[Dataset records]
import Summits.CriticalPhenomena.SAWScalingLimit.Theses.SAWDefectDecoherence
import Literature.Probability.RandomPlanarGeometry.HalfPlaneAutomorphism
import Literature.Probability.RandomPlanarGeometry.CritPercCardyFunctionProofs

/-!
# `BoundaryClosureR`, line `pick-half-plane`, stub `stub_identification`: the identification
# target `exp((5/8)(L - L_b))` does not depend on the choice of `(Φ, L, L_b)`

Support file for the crux `BoundaryClosureR` (stmt-CriticalPhenomena-14004) of route
`SAWDefectDecoherence`, line `pick-half-plane`, stub `stub_identification :
PickCupLimits → Identification`.  The stub (and the target `HexObservableLimitR`) quantify
UNIVERSALLY over the conformal data `(Φ, L, L_b)`: a conformal equivalence
`Φ : Ω → ℍₒ` with `‖Φ‖ → ∞` at the root `D.pt 0` and boundary value `0` at the normaliser
`D.pt 1` (limits within `Ω`), a continuous branch `L` of `log Φ'` on `Ω` and its limit `L_b` at
`D.pt 1` within `Ω`; they assert `g = c · exp((5/8)(L - L_b))` for ONE weak limit `g` and ALL
such data.  This is consistent only if the right-hand side is independent of the data, which this
file proves (the frame audit of the stub, items "uniqueness of `Φ` up to `λ > 0`" and "of `L` up
to `2πiℤ`"):

* `exists_eqOn_smul_of_tendsto_comp` — pushed-forward form of the tree's
  `ConformalEquiv.exists_eqOn_smul_of_tendsto` (automorphisms of `ℍₒ` fixing the boundary
  points `0` and `∞` are dilations): it suffices to test the two boundary conditions of the
  automorphism `M` along ANY non-trivial filters through a map `f` into `ℍₒ` (`f → 0` and
  `M ∘ f → 0`; `f → ∞` and `M ∘ f → ∞`).  This is what makes Carathéodory's theorem unnecessary
  below: the boundary behaviour of `Φ₁⁻¹` is never used, only that of `Φ₁` and `Φ₂` forward.
* `uniformiser_unique` — **two normalised uniformisers differ by a positive factor**: for any
  set `U`, points `p, q ∈ closure U` and conformal equivalences `Φ₁, Φ₂ : U → ℍₒ` with
  `‖Φᵢ‖ → ∞` at `p` and `Φᵢ → 0` at `q` (within `U`), `Φ₂ = λ Φ₁` on `U` for some `λ > 0`
  (`Aut(ℍₒ) = PSL(2, ℝ)` is the tree's `ConformalEquiv.exists_eqOn_normalForm`, proved from
  Schwarz's lemma).
* `sub_eq_sub_of_exp_eq_mul_exp` — **two continuous logarithms of functions differing by a
  positive constant factor on a preconnected set, recentred at a common boundary point, agree**:
  `exp L₂ = λ exp L₁` on `U`, `Lᵢ → Lbᵢ` at `q ∈ closure U` within `U` ⇒ `L₂ - Lb₂ = L₁ - Lb₁` on
  `U` (`L₂ - L₁ ∈ log λ + 2πiℤ` is continuous and integer-valued after normalisation, hence
  constant by the intermediate value theorem on the preconnected `U`, and the constant cancels
  against the limits).
* `identificationTarget_eq` — for a Dobrushin domain and two admissible data
  `(Φ₁, L₁, Lb₁)`, `(Φ₂, L₂, Lb₂)` of the stub: `L₂ - Lb₂ = L₁ - Lb₁` on the carrier, hence
  `c · exp((5/8)(L₂ z - Lb₂)) = c · exp((5/8)(L₁ z - Lb₁))`: the identification target is a
  function of `(D, c)` alone.

References: Lawler, *Conformally Invariant Processes in the Plane* (2005), §6.1 (uniqueness of
the chordal normalisation up to dilation); Ahlfors, *Complex Analysis* (1979), Ch. 4 §3.4.
-/

noncomputable section

open scoped Topology
open Filter Set Complex Metric Bornology
open UpperHalfPlane (upperHalfPlaneSet isOpen_upperHalfPlaneSet)
open Literature.Probability.RandomPlanarGeometry

namespace Summit.CriticalPhenomena.SAWScalingLimit.Theorems.PickHalfPlane.Identification

/-! ### Automorphisms of `ℍₒ` fixing `0` and `∞`, tested along pushed-forward filters -/

/-- **Dilations, pushed-forward test.** Let `M` be a conformal automorphism of `ℍₒ` and `f` a map
into `ℍₒ` (eventually) along two non-trivial filters `l₀, l₁`.  If `f → ∞` and `M ∘ f → ∞` along
`l₀`, and `f → 0` and `M ∘ f → 0` along `l₁`, then `M z = λ z` on `ℍₒ` for some `λ > 0`.  Proof as
for the tree's `ConformalEquiv.exists_eqOn_smul_of_tendsto`: in the normal form
`M = q C⁻¹(u C ·) + p` (`exists_eqOn_normalForm`), `u ≠ 1` would give `M` a finite limit at `∞`,
contradicting `M ∘ f → ∞` along `l₀`; so `M z = q z + p`, and `l₁` forces `p = 0`.
Lawler (2005), §6.1. [folklore] -/
theorem exists_eqOn_smul_of_tendsto_comp {α : Type*} {l₀ l₁ : Filter α} [NeBot l₀] [NeBot l₁]
    (M : ConformalEquiv upperHalfPlaneSet upperHalfPlaneSet) (f : α → ℂ)
    (hf₀ : ∀ᶠ x in l₀, f x ∈ upperHalfPlaneSet) (hf₁ : ∀ᶠ x in l₁, f x ∈ upperHalfPlaneSet)
    (h₀ : Tendsto f l₀ (cocompact ℂ)) (hM₀ : Tendsto (fun x => M (f x)) l₀ (cocompact ℂ))
    (h₁ : Tendsto f l₁ (𝓝 0)) (hM₁ : Tendsto (fun x => M (f x)) l₁ (𝓝 0)) :
    ∃ c : ℝ, 0 < c ∧ EqOn M (fun z => (c : ℂ) * z) upperHalfPlaneSet := by
  obtain ⟨q, p, hq, u, -, hM⟩ := M.exists_eqOn_normalForm
  -- the condition at `∞` forces `u = 1`
  have hu : u = 1 := by
    by_contra hu
    have hev : (fun x => M (f x)) =ᶠ[l₀] fun x => (q : ℂ) * cayleyInvFun (u * cayleyFun (f x)) + p :=
      hf₀.mono fun x hx => hM hx
    have h := ((ConformalEquiv.tendsto_normalForm_cocompact q p hu).comp h₀).congr' hev.symm
    exact h.not_tendsto (disjoint_nhds_cocompact _) hM₀
  subst hu
  have hM' : EqOn M (fun z => (q : ℂ) * z + p) upperHalfPlaneSet := by
    intro z hz
    rw [hM hz]
    simp only [one_mul]
    rw [cayleyInvFun_cayleyFun (add_I_ne_zero (le_of_lt hz))]
  -- the condition at `0` forces `p = 0`
  have hp : p = 0 := by
    have hev : (fun x => M (f x)) =ᶠ[l₁] fun x => (q : ℂ) * f x + p :=
      hf₁.mono fun x hx => hM' hx
    have hcont : Tendsto (fun x => (q : ℂ) * f x + p) l₁ (𝓝 ((q : ℂ) * 0 + p)) :=
      (h₁.const_mul _).add_const _
    rw [mul_zero, zero_add] at hcont
    have := tendsto_nhds_unique (hcont.congr' hev.symm) hM₁
    exact_mod_cast this
  subst hp
  refine ⟨q, hq, fun z hz => ?_⟩
  simp only [hM' hz, ofReal_zero, add_zero]

/-! ### Uniqueness of the normalised uniformiser -/

/-- **Uniqueness of the normalised uniformiser up to a positive factor.** Two conformal
equivalences `Φ₁, Φ₂ : U → ℍₒ` which both tend to `∞` in norm at `p` and to `0` at `q`
(limits within `U`; `p, q ∈ closure U`, e.g. boundary points of a domain) satisfy `Φ₂ = λ Φ₁` on
`U` for some `λ > 0`: the automorphism `M = Φ₂ ∘ Φ₁⁻¹` of `ℍₒ` satisfies `M ∘ Φ₁ = Φ₂`, so it is
tested by `f = Φ₁` along `𝓝[U] p` and `𝓝[U] q` (`exists_eqOn_smul_of_tendsto_comp`).  No boundary
regularity of `U` and no Carathéodory extension is needed.  Lawler (2005), §6.1 ("any other
such `F̂` can be written as `r F` for some `r > 0`"). [folklore] -/
theorem uniformiser_unique {U : Set ℂ} {p q : ℂ} (hp : p ∈ closure U) (hq : q ∈ closure U)
    (Φ₁ Φ₂ : ConformalEquiv U upperHalfPlaneSet)
    (h₁ : Tendsto (fun z => ‖Φ₁ z‖) (𝓝[U] p) atTop) (h₁' : Φ₁.HasBoundaryValue q 0)
    (h₂ : Tendsto (fun z => ‖Φ₂ z‖) (𝓝[U] p) atTop) (h₂' : Φ₂.HasBoundaryValue q 0) :
    ∃ c : ℝ, 0 < c ∧ EqOn Φ₂ (fun z => (c : ℂ) * Φ₁ z) U := by
  haveI : NeBot (𝓝[U] p) := mem_closure_iff_nhdsWithin_neBot.1 hp
  haveI : NeBot (𝓝[U] q) := mem_closure_iff_nhdsWithin_neBot.1 hq
  set M : ConformalEquiv upperHalfPlaneSet upperHalfPlaneSet := Φ₁.symm.trans Φ₂ with hMdef
  have hMΦ : ∀ z ∈ U, M (Φ₁ z) = Φ₂ z := fun z hz => by
    rw [hMdef, ConformalEquiv.trans_apply, Φ₁.symm_apply_apply hz]
  have hmem : ∀ x : ℂ, (∀ᶠ z in 𝓝[U] x, Φ₁ z ∈ upperHalfPlaneSet) := fun x =>
    eventually_mem_nhdsWithin.mono fun z hz => Φ₁.mapsTo hz
  have hev : ∀ x : ℂ, (fun z => M (Φ₁ z)) =ᶠ[𝓝[U] x] Φ₂ := fun x =>
    eventually_mem_nhdsWithin.mono fun z hz => hMΦ z hz
  obtain ⟨c, hc, hMc⟩ := exists_eqOn_smul_of_tendsto_comp M Φ₁ (hmem p) (hmem q)
    (tendsto_cocompact_complex_of_norm_atTop h₁)
    ((tendsto_cocompact_complex_of_norm_atTop h₂).congr' (hev p).symm) h₁'
    ((show Tendsto Φ₂ (𝓝[U] q) (𝓝 0) from h₂').congr' (hev q).symm)
  refine ⟨c, hc, fun z hz => ?_⟩
  rw [← hMΦ z hz]
  exact hMc (Φ₁.mapsTo hz)

/-- The same for the derivatives on an open `U`: `Φ₂' = λ Φ₁'` on `U`. [folklore] -/
theorem deriv_uniformiser_unique {U : Set ℂ} (hU : IsOpen U) {p q : ℂ} (hp : p ∈ closure U)
    (hq : q ∈ closure U) (Φ₁ Φ₂ : ConformalEquiv U upperHalfPlaneSet)
    (h₁ : Tendsto (fun z => ‖Φ₁ z‖) (𝓝[U] p) atTop) (h₁' : Φ₁.HasBoundaryValue q 0)
    (h₂ : Tendsto (fun z => ‖Φ₂ z‖) (𝓝[U] p) atTop) (h₂' : Φ₂.HasBoundaryValue q 0) :
    ∃ c : ℝ, 0 < c ∧ ∀ z ∈ U, deriv Φ₂ z = (c : ℂ) * deriv Φ₁ z := by
  obtain ⟨c, hc, hEq⟩ := uniformiser_unique hp hq Φ₁ Φ₂ h₁ h₁' h₂ h₂'
  refine ⟨c, hc, fun z hz => ?_⟩
  have hev : (Φ₂ : ℂ → ℂ) =ᶠ[𝓝 z] fun w => (c : ℂ) * Φ₁ w :=
    Filter.eventuallyEq_of_mem (hU.mem_nhds hz) hEq
  rw [hev.deriv_eq]
  exact deriv_const_mul _ ((Φ₁.differentiableOn z hz).differentiableAt (hU.mem_nhds hz))

/-! ### Two recentred continuous logarithms agree -/

/-- **Recentred continuous logarithms agree.** On a preconnected set `U`, let `L₁, L₂` be
continuous with `exp (L₂ z) = λ · exp (L₁ z)` for a real `λ > 0`, and let `Lᵢ → Lbᵢ` at a point
`q ∈ closure U` within `U`.  Then `L₂ z - Lb₂ = L₁ z - Lb₁` for every `z ∈ U`: the continuous
function `L₂ - L₁ - log λ` takes values in `2πiℤ`, so by the intermediate value theorem on the
preconnected `U` it is a constant `2πik`, and `Lb₂ - Lb₁ = log λ + 2πik` as well.
Ahlfors (1979), Ch. 4 §3.4 (branches of the logarithm). [folklore] -/
theorem sub_eq_sub_of_exp_eq_mul_exp {U : Set ℂ} (hU : IsPreconnected U) {q : ℂ}
    (hq : q ∈ closure U) {L₁ L₂ : ℂ → ℂ} (hL₁ : ContinuousOn L₁ U) (hL₂ : ContinuousOn L₂ U)
    {c : ℝ} (hc : 0 < c) (h : ∀ z ∈ U, exp (L₂ z) = (c : ℂ) * exp (L₁ z))
    {Lb₁ Lb₂ : ℂ} (hb₁ : Tendsto L₁ (𝓝[U] q) (𝓝 Lb₁)) (hb₂ : Tendsto L₂ (𝓝[U] q) (𝓝 Lb₂)) :
    ∀ z ∈ U, L₂ z - Lb₂ = L₁ z - Lb₁ := by
  haveI : NeBot (𝓝[U] q) := mem_closure_iff_nhdsWithin_neBot.1 hq
  -- the difference is `log c + 2πi n(z)` with `n(z) ∈ ℤ`
  have key : ∀ z ∈ U, ∃ n : ℤ, L₂ z - L₁ z - (Real.log c : ℂ) = n * (2 * Real.pi * I) := by
    intro z hz
    refine Complex.exp_eq_one_iff.1 ?_
    rw [Complex.exp_sub, Complex.exp_sub, h z hz, Complex.ofReal_log hc.le,
      Complex.exp_log (by exact_mod_cast hc.ne')]
    have hc' : (c : ℂ) ≠ 0 := by exact_mod_cast hc.ne'
    field_simp [Complex.exp_ne_zero (L₁ z)]
  choose! n hn using key
  -- the integer `n` is a continuous function on `U`, read off from the imaginary part
  set f : ℂ → ℝ := fun z => (L₂ z - L₁ z - (Real.log c : ℂ)).im / (2 * Real.pi) with hfdef
  have hfn : ∀ z ∈ U, f z = n z := by
    intro z hz
    simp only [hfdef, hn z hz, mul_im, intCast_re, intCast_im, mul_re, re_ofNat, ofReal_re,
      im_ofNat, ofReal_im, mul_zero, sub_zero, I_im, mul_one, zero_mul, add_zero, I_re]
    field_simp
  have hfc : ContinuousOn f U :=
    ((continuous_im.comp_continuousOn ((hL₂.sub hL₁).sub continuousOn_const)).div_const _)
  -- hence constant, by the intermediate value theorem on the preconnected `U`
  have hconst : ∀ z₁ ∈ U, ∀ z₂ ∈ U, n z₁ = n z₂ := by
    by_contra! hne
    obtain ⟨z₁, hz₁, z₂, hz₂, h12⟩ := hne
    -- arrange `n z₁ < n z₂`
    wlog hlt : n z₁ < n z₂ generalizing z₁ z₂
    · exact this z₂ hz₂ z₁ hz₁ (Ne.symm h12) (lt_of_le_of_ne (not_lt.1 hlt) (Ne.symm h12))
    have hmem : ((n z₁ : ℝ) + 1 / 2) ∈ Icc (f z₁) (f z₂) := by
      rw [hfn z₁ hz₁, hfn z₂ hz₂]
      constructor
      · linarith
      · have : (n z₁ : ℝ) + 1 ≤ n z₂ := by exact_mod_cast hlt
        linarith
    obtain ⟨z, hz, hzval⟩ := hU.intermediate_value hz₁ hz₂ hfc hmem
    rw [hfn z hz] at hzval
    have h2 : (2 * n z : ℝ) = 2 * n z₁ + 1 := by linarith
    have h3 : 2 * n z = 2 * n z₁ + 1 := by exact_mod_cast h2
    omega
  -- evaluate the constant against the limits at `q`
  intro z hz
  have hdiff : ∀ w ∈ U, L₂ w - L₁ w = (Real.log c : ℂ) + n z * (2 * Real.pi * I) := by
    intro w hw
    rw [← hconst w hw z hz, ← hn w hw]
    ring
  have hlim : Tendsto (fun w => L₂ w - L₁ w) (𝓝[U] q) (𝓝 (Lb₂ - Lb₁)) := hb₂.sub hb₁
  have hlim' : Tendsto (fun w => L₂ w - L₁ w) (𝓝[U] q)
      (𝓝 ((Real.log c : ℂ) + n z * (2 * Real.pi * I))) :=
    tendsto_const_nhds.congr' (eventually_mem_nhdsWithin.mono fun w hw => (hdiff w hw).symm)
  have hb : Lb₂ - Lb₁ = (Real.log c : ℂ) + n z * (2 * Real.pi * I) := tendsto_nhds_unique hlim hlim'
  have := hdiff z hz
  linear_combination this - hb

/-! ### The identification target is independent of the conformal data -/

/-- **The identification target `exp((5/8)(L - L_b))` of the stub `stub_identification` (and of
the target `HexObservableLimitR`) does not depend on the admissible conformal data.** For a
Dobrushin domain `D` and two data `(Φᵢ, Lᵢ, Lbᵢ)` — `Φᵢ : D.carrier → ℍₒ` conformal with
`‖Φᵢ‖ → ∞` at `D.pt 0` and boundary value `0` at `D.pt 1`, `Lᵢ` continuous on the carrier with
`exp Lᵢ = Φᵢ'` there and `Lᵢ → Lbᵢ` at `D.pt 1` within the carrier — one has
`L₂ - Lb₂ = L₁ - Lb₁` on the carrier (`Φ₂ = λ Φ₁`, `uniformiser_unique`; `Φ₂' = λ Φ₁'` on the
open carrier; the carrier is connected and `D.pt 1` lies in its closure, so
`sub_eq_sub_of_exp_eq_mul_exp` applies). [folklore] -/
theorem identificationTarget_sub_eq : ∀ (D : DobrushinDomain)
    (Φ₁ Φ₂ : ConformalEquiv D.carrier upperHalfPlaneSet) (L₁ L₂ : ℂ → ℂ) (Lb₁ Lb₂ : ℂ),
    Tendsto (fun z => ‖Φ₁ z‖) (𝓝[D.carrier] (D.pt 0)) atTop →
    Φ₁.HasBoundaryValue (D.pt 1) 0 → ContinuousOn L₁ D.carrier →
    (∀ z ∈ D.carrier, Complex.exp (L₁ z) = deriv Φ₁ z) →
    Tendsto L₁ (𝓝[D.carrier] (D.pt 1)) (𝓝 Lb₁) →
    Tendsto (fun z => ‖Φ₂ z‖) (𝓝[D.carrier] (D.pt 0)) atTop →
    Φ₂.HasBoundaryValue (D.pt 1) 0 → ContinuousOn L₂ D.carrier →
    (∀ z ∈ D.carrier, Complex.exp (L₂ z) = deriv Φ₂ z) →
    Tendsto L₂ (𝓝[D.carrier] (D.pt 1)) (𝓝 Lb₂) →
    ∀ z ∈ D.carrier, L₂ z - Lb₂ = L₁ z - Lb₁ := by
  intro D Φ₁ Φ₂ L₁ L₂ Lb₁ Lb₂ h₁ h₁' hL₁ he₁ hb₁ h₂ h₂' hL₂ he₂ hb₂
  have hp : D.pt 0 ∈ closure D.carrier := frontier_subset_closure (D.pt_mem_frontier 0)
  have hq : D.pt 1 ∈ closure D.carrier := frontier_subset_closure (D.pt_mem_frontier 1)
  obtain ⟨c, hc, hderiv⟩ := deriv_uniformiser_unique D.isOpen hp hq Φ₁ Φ₂ h₁ h₁' h₂ h₂'
  refine sub_eq_sub_of_exp_eq_mul_exp D.isConnected.isPreconnected hq hL₁ hL₂ hc
    (fun z hz => ?_) hb₁ hb₂
  rw [he₂ z hz, he₁ z hz, hderiv z hz]

/-- Hence the right-hand side of the identification, `c · exp((5/8)(L z - L_b))`, is the same
function on the carrier for all admissible conformal data `(Φ, L, L_b)`: the universal
quantification over these data in `stub_identification` / `HexObservableLimitR` is harmless
(the statements are not vacuously strong on this account). [folklore] -/
theorem identificationTarget_eq (D : DobrushinDomain) (c : ℂ)
    (Φ₁ Φ₂ : ConformalEquiv D.carrier upperHalfPlaneSet) (L₁ L₂ : ℂ → ℂ) (Lb₁ Lb₂ : ℂ)
    (h₁ : Tendsto (fun z => ‖Φ₁ z‖) (𝓝[D.carrier] (D.pt 0)) atTop)
    (h₁' : Φ₁.HasBoundaryValue (D.pt 1) 0) (hL₁ : ContinuousOn L₁ D.carrier)
    (he₁ : ∀ z ∈ D.carrier, exp (L₁ z) = deriv Φ₁ z)
    (hb₁ : Tendsto L₁ (𝓝[D.carrier] (D.pt 1)) (𝓝 Lb₁))
    (h₂ : Tendsto (fun z => ‖Φ₂ z‖) (𝓝[D.carrier] (D.pt 0)) atTop)
    (h₂' : Φ₂.HasBoundaryValue (D.pt 1) 0) (hL₂ : ContinuousOn L₂ D.carrier)
    (he₂ : ∀ z ∈ D.carrier, exp (L₂ z) = deriv Φ₂ z)
    (hb₂ : Tendsto L₂ (𝓝[D.carrier] (D.pt 1)) (𝓝 Lb₂)) :
    ∀ z ∈ D.carrier,
      c * exp ((5 / 8 : ℂ) * (L₂ z - Lb₂)) = c * exp ((5 / 8 : ℂ) * (L₁ z - Lb₁)) := by
  intro z hz
  rw [identificationTarget_sub_eq D Φ₁ Φ₂ L₁ L₂ Lb₁ Lb₂ h₁ h₁' hL₁ he₁ hb₁ h₂ h₂' hL₂ he₂ hb₂ z hz]

end Summit.CriticalPhenomena.SAWScalingLimit.Theorems.PickHalfPlane.Identification

end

**WHAT IS REQUIRED:**
Which lines in the records above contain the string "factor"? Copy them.

**WRITTEN REPLY:**
* `uniformiser_unique` — **two normalised uniformisers differ by a positive factor**: for any
  positive constant factor on a preconnected set, recentred at a common boundary point, agree**:
/-- **Uniqueness of the normalised uniformiser up to a positive factor.** Two conformal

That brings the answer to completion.